Of all the entries below, retype only the lines from the one with "transcendence basis). -/" through the one with "by the residues", exactly as they appear.

Records drawn from a dataset:

···

open Literature.AlgebraicGeometry.Resolution Polynomial

namespace Summit.ResolutionOfSingularities.ResolutionOfSingularities.Cruxes.DescentPerfectToAll.InertProjection

/-- RUNG 1, verbatim copy of `ValuativeConstantStep.DiscreteInseparableResidueLU`. -/
def DiscreteInseparableResidueLU (p : ℕ) : Prop :=
  ∀ (k K : Type) [Field k] [CharP k p] [Field K] [Algebra k K], (⊤ : IntermediateField k K).FG →
    ∀ O : ValuationSubring K, (∀ c : k, algebraMap k K c ∈ O) → IsDiscreteValuationRing O →
      (∀ t : K, t ∈ O → ∃ (c : k) (n : ℕ), O.valuation (t ^ p ^ n - algebraMap k K c) < 1) →
      (∃ t : K, t ∈ O ∧ ∀ c : k, 1 ≤ O.valuation (t - algebraMap k K c)) →
        RelLocalUniformization k K O

/-! ## Vocabulary (inside the one ambient field `K`) -/

/-- ONE finitely generated `k`-model of `K` inside `O`, regular at the centre of `O`. -/
def HasRegularModel (k K : Type) [Field k] [Field K] [Algebra k K] (O : ValuationSubring K) : Prop :=
  ∃ (A : Subalgebra k K) (hA : A.toSubring ≤ O.toSubring), A.FG ∧ IsFractionRing A K ∧
    IsRegularLocalRing
      (Localization.AtPrime (Ideal.comap (Subring.inclusion hA) (IsLocalRing.maximalIdeal O)))

/-- `K/k` is SEPARABLY GENERATED (finite separating transcendence basis). -/
def SepGen (k K : Type) [Field k] [Field K] [Algebra k K] : Prop :=
  ∃ (d : ℕ) (x : Fin d → K), IsTranscendenceBasis k x ∧
    Algebra.IsSeparable (IntermediateField.adjoin k (Set.range x)) K

/-- `K/k` separably generated of transcendence degree `d` AND the residue field of `O` is NARROW:
generated over `k` by the residues of at most `d` elements of `O`. -/
def SepGenNarrow (k K : Type) [Field k] [Field K] [Algebra k K] (O : ValuationSubring K) : Prop :=
  ∃ (d : ℕ) (x : Fin d → K), IsTranscendenceBasis k x ∧
    Algebra.IsSeparable (IntermediateField.adjoin k (Set.range x)) K ∧
    ∃ b : Finset K, (∀ y ∈ b, y ∈ O) ∧ b.card ≤ d ∧
      ∀ t : K, t ∈ O → ∃ q : K, q ∈ Algebra.adjoin k (b : Set K) ∧ O.valuation (t - q) < 1
/-!
# The `ρ`-expansion of the chiral blocks: `k_{2h}(4ρ/(1+ρ)²) = (4ρ)^h ₂F₁(½,h;h+½;ρ²)` — the quadratic transformation (Gauss; Hogervorst–Rychkov's `ρ`-series) by the differential equation and Abel's identity
(cell `pub-ising3x`, seat controls-1 gen 48; PAPER §6.2 / Appendix E — CONTROL-ONLY; part 2, companion of
`Control2DRadialEquation` and `Control2DRhoCoordinate`)

HONEST FRAMING: lottery ticket; floor = tightest certified 3D Ising CFT bounds; no exact-solution
claim without a proof. CONTROL-ONLY (`d = 2`, global `sl(2) × sl(2)` blocks, `Δ_σ = s` an INPUT, axiom set `A2D′`);
nothing here is about `d = 3`, no certificate, functional or number of the record is touched, and no new hypothesis,
definition or named fact enters. PURE BLOCK ANALYSIS (no datum).

WHAT THIS FILE ADDS. Pappadopulo–Rychkov–Espin–Rattazzi 2012 §5 obtain, from the Hilbert space of a CFT, that the
expansion of the correlator in the radial variable `ρ` (`z = 4ρ/(1+ρ)²`) has non-negative coefficients; for the typed
two-dimensional class, whose blocks are the closed forms `k_{2h}(z) = z^h ₂F₁(h,h;2h;z)`, that positivity is the
`ρ`-SERIES of the blocks, `k_{2h}(4ρ/(1+ρ)²) = (4ρ)^h ₂F₁(½,h;h+½;ρ²)` (Hogervorst–Rychkov 2013), i.e. the case `a = b = h` of
GAUSS'S QUADRATIC TRANSFORMATION `₂F₁(a,b;2b;4x/(1+x)²) = (1+x)^{2a}₂F₁(a,a-b+½;b+½;x²)` — listed NOT claimed in E.1n, E.1u,
E.1w, E.1x, E.1y of the paper's Appendix E (only its leading-term inequality `(4ρ)^h ≤ k_{2h}`, `Control2DRhoCoordinate`, and
an upper bound of the same exponential order, `Control2DRhoUpperEnvelope`, were proved). It is PROVED here:

* **`ordinaryHypergeometric_quadratic`** — `₂F₁(h,h;2h;4ρ/(1+ρ)²) = (1+ρ)^{2h}·₂F₁(½,h;h+½;ρ²)` for `h > 0`, `0 < ρ < 1`.
  PROOF (Rainville's differential-equation route with the Frobenius step replaced by Abel's identity — the method of
  the tree's `LegendrePQuadraticTransformation`, here for other parameters): by `Control2DRadialEquation` both sides
  solve `ρ(1-ρ²)y'' + (2h(1-ρ)² - 2ρ²)y' - (4h²(1-ρ)/(1+ρ))y = 0` on `(0,1)` and `Z = ρ^{2h}(1-ρ)(1+ρ)^{1-4h}·(Y·Y₂' - Y'·Y₂)`
  is constant there; `Z → 0` as `ρ → 0⁺` (`ρ^{2h} → 0` while `Y, Y₂ → 1` and `Y', Y₂' → 2h` — every factor is continuous at
  `0`), so the Wronskian vanishes, `Y/Y₂` has zero derivative on `(0,1)` (`Y₂ > 0`: positive coefficients,
  `ordinaryHypergeometric_half_pos`) and tends to `1` at `0⁺`;
* **`chiralBlock_eq_rho`** — `k_{2h}(4ρ/(1+ρ)²) = (4ρ)^h·₂F₁(½,h;h+½;ρ²)` for every `h ≥ 0`, `ρ ∈ (0,1)` (`h = 0`: both sides
  are `1`, `chiralBlock_zero` and `(0)_n = 0`); **`chiralBlock_eq_rho_rhoZ`** — the same at every `z ∈ (0,1)` with PRER's
  `ρ(z) = (1-√(1-z))/(1+√(1-z))` written out (`four_mul_rhoZ_div_sq`).

The typed-class consequences (non-negativity of all `ρ`-coefficients, the h-free two-sided envelope
`(4ρ)^h ≤ k_{2h} ≤ (4ρ)^h(1-ρ²)^{-1/2}`, the rate with prefactor `E^{4s}`) are in `Control2DRhoEnvelopeSharp`.

NOT claimed: the general `(a, b)` Gauss transformation (only `a = b = h > 0`, real `0 < ρ < 1`); anything at complex
argument / on the cut plane (where Pappadopulo–Rychkov–Espin–Rattazzi's statement lives in full); Korevaar's logarithmic
Tauberian remainder; lower bounds on single `p_i`; anything at `s = 0`; Virasoro; anything three-dimensional; any bound on
`Δ_ε`, `c` or `λ²`; nothing of the record touched, no new hypothesis, definition or named fact. CONTEXT, not inputs:
PRER 2012 §5 / Hogervorst–Rychkov 2013 / Andrews–Askey–Roy §3.1 / arXiv:1411.5262 §1–§2 («the one originally obtained by
Gauss … in the standard text of Rainville the transformation was derived using the differential equation satisfied by
₂F₁»); INPUTS = the two tree theorems `hasDerivAt_ordinaryHypergeometric` (`ZhouLegendreGreenValuesProofs`) and
`ordinaryHypergeometric_ode` (`EisensteinE4Hypergeometric`), by name, through `Control2DRadialEquation`.

References: G. E. Andrews, R. Askey, R. Roy, *Special Functions* (1999), §3.1 [cite: AndrewsAskeyRoy1999, §3.1];
M. Hogervorst, S. Rychkov, Phys. Rev. D 87 (2013) 106004, §2 [cite: HogervorstRychkov2013, §2]; D. Pappadopulo, S. Rychkov,
J. Espin, R. Rattazzi, Phys. Rev. D 86 (2012) 105043, §5.2 [cite: PappadopuloRychkovEspinRattazzi2012PRD, §5.2];
F. A. Dolan, H. Osborn, Nucl. Phys. B 678 (2004) 491, §3 [cite: DolanOsborn2004, §3]. Tree: `chiralBlock`, `chiralBlock_zero`
(`Control2DBootstrap`); `four_mul_div_sq_mem_Ioo`, `rhoZ_mem_Ioo`, `four_mul_rhoZ_div_sq` (`Control2DRhoCoordinate`);
`radialY_deriv_data`, `radialY₂_deriv_data`, `hasDerivAt_radial_wronskian` (`Control2DRadialEquation`);
`hasSum_ordinaryHypergeometric`, `hasDerivAt_ordinaryHypergeometric` (Literature `ZhouLegendreGreenValuesProofs`). Mathlib:
`ordinaryHypergeometric_zero`, `ordinaryHypergeometricSeries_eq_zero_of_neg_nat`, `IsOpen.is_const_of_deriv_eq_zero`,
`IsOpen.exists_is_const_of_deriv_eq_zero`, `tendsto_nhds_unique`, `Real.continuousAt_rpow_const`, `ContinuousAt.rpow_const`,
`Real.div_rpow`, `Real.rpow_mul`.
-/

namespace Summit.CriticalPhenomena.Ising3D.Control2D

open Set Filter Topology
open Literature.NumberTheory.Automorphic.LegendreP (hasDerivAt_ordinaryHypergeometric hasSum_ordinaryHypergeometric)

/-! ### Positivity of `₂F₁(½,h;h+½;x)` on `[0,1)` -/

/-- `₂F₁(½,h;h+½;x) > 0` for `h > 0`, `0 ≤ x < 1`: every coefficient `(½)_n (h)_n/(n!(h+½)_n)` is positive and the
`n = 0` term is `1`. [folklore] -/
theorem ordinaryHypergeometric_half_pos {h x : ℝ} (hh : 0 < h) (hx0 : 0 ≤ x) (hx1 : x < 1) :
    0 < ordinaryHypergeometric (1 / 2) h (h + 1 / 2) x := by
  have hx : |x| < 1 := by rw [abs_of_nonneg hx0]; exact hx1
  have hs := hasSum_ordinaryHypergeometric (1 / 2) h (h + 1 / 2) hx
  have hcoef : ∀ n, 0 < ordinaryHypergeometricCoefficient (1 / 2 : ℝ) h (h + 1 / 2) n := by
    intro n
    rw [ordinaryHypergeometricCoefficient]
    have ha : 0 < (ascPochhammer ℝ n).eval (1 / 2 : ℝ) := ascPochhammer_pos n (1 / 2) (by norm_num)
    have hb : 0 < (ascPochhammer ℝ n).eval h := ascPochhammer_pos n h hh
    have hc : 0 < (ascPochhammer ℝ n).eval (h + 1 / 2) := ascPochhammer_pos n (h + 1 / 2) (by positivity)
    positivity
  refine lt_of_lt_of_le (hcoef 0) ?_
  have h1 := sum_le_hasSum {0} (fun m _ => mul_nonneg (hcoef m).le (pow_nonneg hx0 m)) hs
  simpa using h1

/-! ### The quadratic transformation -/

/-- **Gauss's quadratic transformation at `a = b = h`** (`h > 0`, `0 < ρ < 1`):
`₂F₁(h,h;2h;4ρ/(1+ρ)²) = (1+ρ)^{2h}·₂F₁(½,h;h+½;ρ²)` — the case `a = b` of
`₂F₁(a,b;2b;4x/(1+x)²) = (1+x)^{2a}₂F₁(a,a-b+½;b+½;x²)`. PROOF by the differential equation (Rainville's route, with
the Frobenius step replaced by Abel's identity): both sides solve the radial equation (`radialY_ode`, `radialY₂_ode`),
so `Z = ρ^{2h}(1-ρ)(1+ρ)^{1-4h}·W` is constant on `(0,1)` (`hasDerivAt_radial_wronskian`); `Z → 0` as `ρ → 0⁺`
(`ρ^{2h} → 0`, the other factors have finite limits), so the Wronskian `W` vanishes, the ratio of the two sides is
constant on `(0,1)`, and it tends to `1` at `0⁺`. [cite: AndrewsAskeyRoy1999, §3.1] -/
theorem ordinaryHypergeometric_quadratic {h : ℝ} (hh : 0 < h) {ρ : ℝ} (hρ : ρ ∈ Ioo (0 : ℝ) 1) :
    ordinaryHypergeometric h h (2 * h) (4 * ρ / (1 + ρ) ^ 2) =
      (1 + ρ) ^ (2 * h) * ordinaryHypergeometric (1 / 2) h (h + 1 / 2) (ρ ^ 2) := by
  set Yf : ℝ → ℝ := fun r => ordinaryHypergeometric h h (2 * h) (4 * r / (1 + r) ^ 2) with hYf
  set Vf : ℝ → ℝ := fun r => (1 + r) ^ (2 * h) * ordinaryHypergeometric (1 / 2) h (h + 1 / 2) (r ^ 2)
    with hVf
  -- explicit first derivatives (continuous at `0`)
  set Y₁ : ℝ → ℝ := fun r => h * h / (2 * h) *
    ordinaryHypergeometric (h + 1) (h + 1) (2 * h + 1) (4 * r / (1 + r) ^ 2) * (4 * (1 - r) / (1 + r) ^ 3) with hY₁
  set V₁ : ℝ → ℝ := fun r => 2 * h * (1 + r) ^ (2 * h - 1) * ordinaryHypergeometric (1 / 2) h (h + 1 / 2) (r ^ 2) +
    (1 + r) ^ (2 * h) * (1 / 2 * h / (h + 1 / 2) *
      ordinaryHypergeometric (1 / 2 + 1) (h + 1) (h + 1 / 2 + 1) (r ^ 2) * (2 * r)) with hV₁
  have hdY : ∀ r ∈ Ioo (0 : ℝ) 1, deriv Yf r = Y₁ r := fun r hr => (radialY_deriv_data h hr).1.deriv
  have hdV : ∀ r ∈ Ioo (0 : ℝ) 1, deriv Vf r = V₁ r := fun r hr => (radialY₂_deriv_data (h := h) hr).1.deriv
  -- `Z` is constant on `(0,1)`
  set Z : ℝ → ℝ := fun r => r ^ (2 * h) * (1 - r) * (1 + r) ^ (1 - 4 * h) *
    (Yf r * deriv Vf r - deriv Yf r * Vf r) with hZ
  have hZc : ∀ r ∈ Ioo (0 : ℝ) 1, Z r = Z (1 / 2) := fun r hr =>
    IsOpen.is_const_of_deriv_eq_zero isOpen_Ioo (convex_Ioo (0 : ℝ) 1).isPreconnected
      (fun x hx => (hasDerivAt_radial_wronskian hh hx).differentiableAt.differentiableWithinAt)
      (fun x hx => (hasDerivAt_radial_wronskian hh hx).deriv) hr ⟨by norm_num, by norm_num⟩
  -- continuity at `0` of the pieces
  have hz0 : ContinuousAt (fun r : ℝ => 4 * r / (1 + r) ^ 2) 0 :=
    ((continuousAt_const.mul continuousAt_id).div ((continuousAt_const.add continuousAt_id).pow 2)
      (by norm_num))
  have hF0 : ∀ a b c : ℝ, ContinuousAt (fun r : ℝ => ordinaryHypergeometric a b c (4 * r / (1 + r) ^ 2)) 0 := by
    intro a b c
    have hc : ContinuousAt (ordinaryHypergeometric a b c) (4 * (0 : ℝ) / (1 + 0) ^ 2) :=
      (hasDerivAt_ordinaryHypergeometric (a := a) (b := b) (c := c) (by norm_num)).continuousAt
    exact ContinuousAt.comp (g := ordinaryHypergeometric a b c) hc hz0
  have hG0 : ∀ a b c : ℝ, ContinuousAt (fun r : ℝ => ordinaryHypergeometric a b c (r ^ 2)) 0 := by
    intro a b c
    have hc : ContinuousAt (ordinaryHypergeometric a b c) ((0 : ℝ) ^ 2) :=
      (hasDerivAt_ordinaryHypergeometric (a := a) (b := b) (c := c) (by norm_num)).continuousAt
    exact ContinuousAt.comp (g := ordinaryHypergeometric a b c) hc (continuousAt_id.pow 2)
  have hP0 : ∀ p : ℝ, ContinuousAt (fun r : ℝ => (1 + r) ^ p) 0 := fun p =>
    (continuousAt_const.add continuousAt_id).rpow_const (Or.inl (by norm_num))
  have hYc : ContinuousAt Yf 0 := hF0 h h (2 * h)
  have hVc : ContinuousAt Vf 0 := (hP0 (2 * h)).mul (hG0 (1 / 2) h (h + 1 / 2))
  have hY₁c : ContinuousAt Y₁ 0 :=
    ((continuousAt_const.mul (hF0 (h + 1) (h + 1) (2 * h + 1))).mul
      ((continuousAt_const.mul (continuousAt_const.sub continuousAt_id)).div
        ((continuousAt_const.add continuousAt_id).pow 3) (by norm_num)))
  have hV₁c : ContinuousAt V₁ 0 :=
    ((continuousAt_const.mul (hP0 (2 * h - 1))).mul (hG0 (1 / 2) h (h + 1 / 2))).add
      ((hP0 (2 * h)).mul ((continuousAt_const.mul (hG0 (1 / 2 + 1) (h + 1) (h + 1 / 2 + 1))).mul
        (continuousAt_const.mul continuousAt_id)))
  -- `Z → 0` at `0⁺`
  have hIoo : Ioo (0 : ℝ) 1 ∈ 𝓝[>] (0 : ℝ) := Ioo_mem_nhdsGT (by norm_num)
  have hM : Tendsto (fun r => (1 - r) * (1 + r) ^ (1 - 4 * h) * (Yf r * deriv Vf r - deriv Yf r * Vf r))
      (𝓝[>] 0) (𝓝 ((1 - 0) * (1 + 0) ^ (1 - 4 * h) * (Yf 0 * V₁ 0 - Y₁ 0 * Vf 0))) := by
    have hc : ContinuousAt (fun r => (1 - r) * (1 + r) ^ (1 - 4 * h) * (Yf r * V₁ r - Y₁ r * Vf r)) 0 :=
      ((continuousAt_const.sub continuousAt_id).mul (hP0 (1 - 4 * h))).mul
        ((hYc.mul hV₁c).sub (hY₁c.mul hVc))
    refine (hc.tendsto.mono_left nhdsWithin_le_nhds).congr' ?_
    filter_upwards [hIoo] with r hr
    simp only [hdY r hr, hdV r hr]
  have hρpow : Tendsto (fun r : ℝ => r ^ (2 * h)) (𝓝[>] 0) (𝓝 0) := by
    have hc := (Real.continuousAt_rpow_const 0 (2 * h) (Or.inr (by positivity))).tendsto
    rw [Real.zero_rpow (by positivity)] at hc
    exact hc.mono_left nhdsWithin_le_nhds
  have hZ0 : Tendsto Z (𝓝[>] 0) (𝓝 0) := by
    have h := hρpow.mul hM
    rw [zero_mul] at h
    refine h.congr' (Eventually.of_forall fun r => ?_)
    simp only [hZ]; ring
  have hZhalf : Z (1 / 2) = 0 := by
    have hlim : Tendsto Z (𝓝[>] 0) (𝓝 (Z (1 / 2))) := by
      refine tendsto_const_nhds.congr' ?_
      filter_upwards [hIoo] with r hr
      exact (hZc r hr).symm
    exact tendsto_nhds_unique hlim hZ0
  -- the Wronskian vanishes on `(0,1)`
  have hW : ∀ r ∈ Ioo (0 : ℝ) 1, Yf r * deriv Vf r - deriv Yf r * Vf r = 0 := by
    intro r hr
    have hz := hZc r hr
    rw [hZhalf] at hz
    have hw : r ^ (2 * h) * (1 - r) * (1 + r) ^ (1 - 4 * h) ≠ 0 := by
      have h1 : 0 < r ^ (2 * h) := Real.rpow_pos_of_pos hr.1 _
      have h2 : 0 < 1 - r := by linarith [hr.2]
      have h3 : 0 < (1 + r) ^ (1 - 4 * h) := Real.rpow_pos_of_pos (by linarith [hr.1]) _
      positivity
    exact (mul_eq_zero.mp hz).resolve_left hw
  -- positivity of `Vf` on `[0,1)`
  have hVpos : ∀ r, 0 ≤ r → r < 1 → 0 < Vf r := fun r hr0 hr1 =>
    mul_pos (Real.rpow_pos_of_pos (by linarith) _)
      (ordinaryHypergeometric_half_pos hh (sq_nonneg r) (by nlinarith))
  -- the ratio is constant on `(0,1)`
  have hquot : ∀ r ∈ Ioo (0 : ℝ) 1, HasDerivAt (fun x => Yf x / Vf x) 0 r := by
    intro r hr
    obtain ⟨hY, -⟩ := radialY_deriv_data h hr
    obtain ⟨hV, -⟩ := radialY₂_deriv_data (h := h) hr
    have hYd : HasDerivAt Yf (deriv Yf r) r := hY.differentiableAt.hasDerivAt
    have hVd : HasDerivAt Vf (deriv Vf r) r := hV.differentiableAt.hasDerivAt
    refine ((hYd.div hVd (hVpos r hr.1.le hr.2).ne')).congr_deriv ?_
    rw [div_eq_zero_iff]
    left
    linear_combination -(hW r hr)
  obtain ⟨c, hc⟩ := IsOpen.exists_is_const_of_deriv_eq_zero (f := fun x => Yf x / Vf x)
    isOpen_Ioo (convex_Ioo (0 : ℝ) 1).isPreconnected
    (fun x hx => (hquot x hx).differentiableAt.differentiableWithinAt)
    (fun x hx => (hquot x hx).deriv)
  -- the constant is `1`: limit at `0⁺`
  have hY0 : Yf 0 = 1 := by simp [hYf]
  have hV0 : Vf 0 = 1 := by simp [hVf]
  have hc1 : c = 1 := by
    have hlim : Tendsto (fun x => Yf x / Vf x) (𝓝[>] 0) (𝓝 (Yf 0 / Vf 0)) :=
      ((hYc.div hVc (by rw [hV0]; norm_num)).tendsto).mono_left nhdsWithin_le_nhds
    rw [hY0, hV0, div_one] at hlim
    have hlim' : Tendsto (fun x => Yf x / Vf x) (𝓝[>] 0) (𝓝 c) := by
      refine tendsto_const_nhds.congr' ?_
      filter_upwards [hIoo] with x hx
      exact (hc x hx).symm
    exact tendsto_nhds_unique hlim' hlim
  have h := hc ρ hρ
  rw [hc1, div_eq_one_iff_eq (hVpos ρ hρ.1.le hρ.2).ne'] at h
  simpa [hYf, hVf] using h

···

§ THE ANSWER
/-- `K/k` is SEPARABLY GENERATED (finite separating transcendence basis). -/
def SepGen (k K : Type) [Field k] [Field K] [Algebra k K] : Prop :=
  ∃ (d : ℕ) (x : Fin d → K), IsTranscendenceBasis k x ∧
    Algebra.IsSeparable (IntermediateField.adjoin k (Set.range x)) K

/-- `K/k` separably generated of transcendence degree `d` AND the residue field of `O` is NARROW:
generated over `k` by the residues of at most `d` elements of `O`. -/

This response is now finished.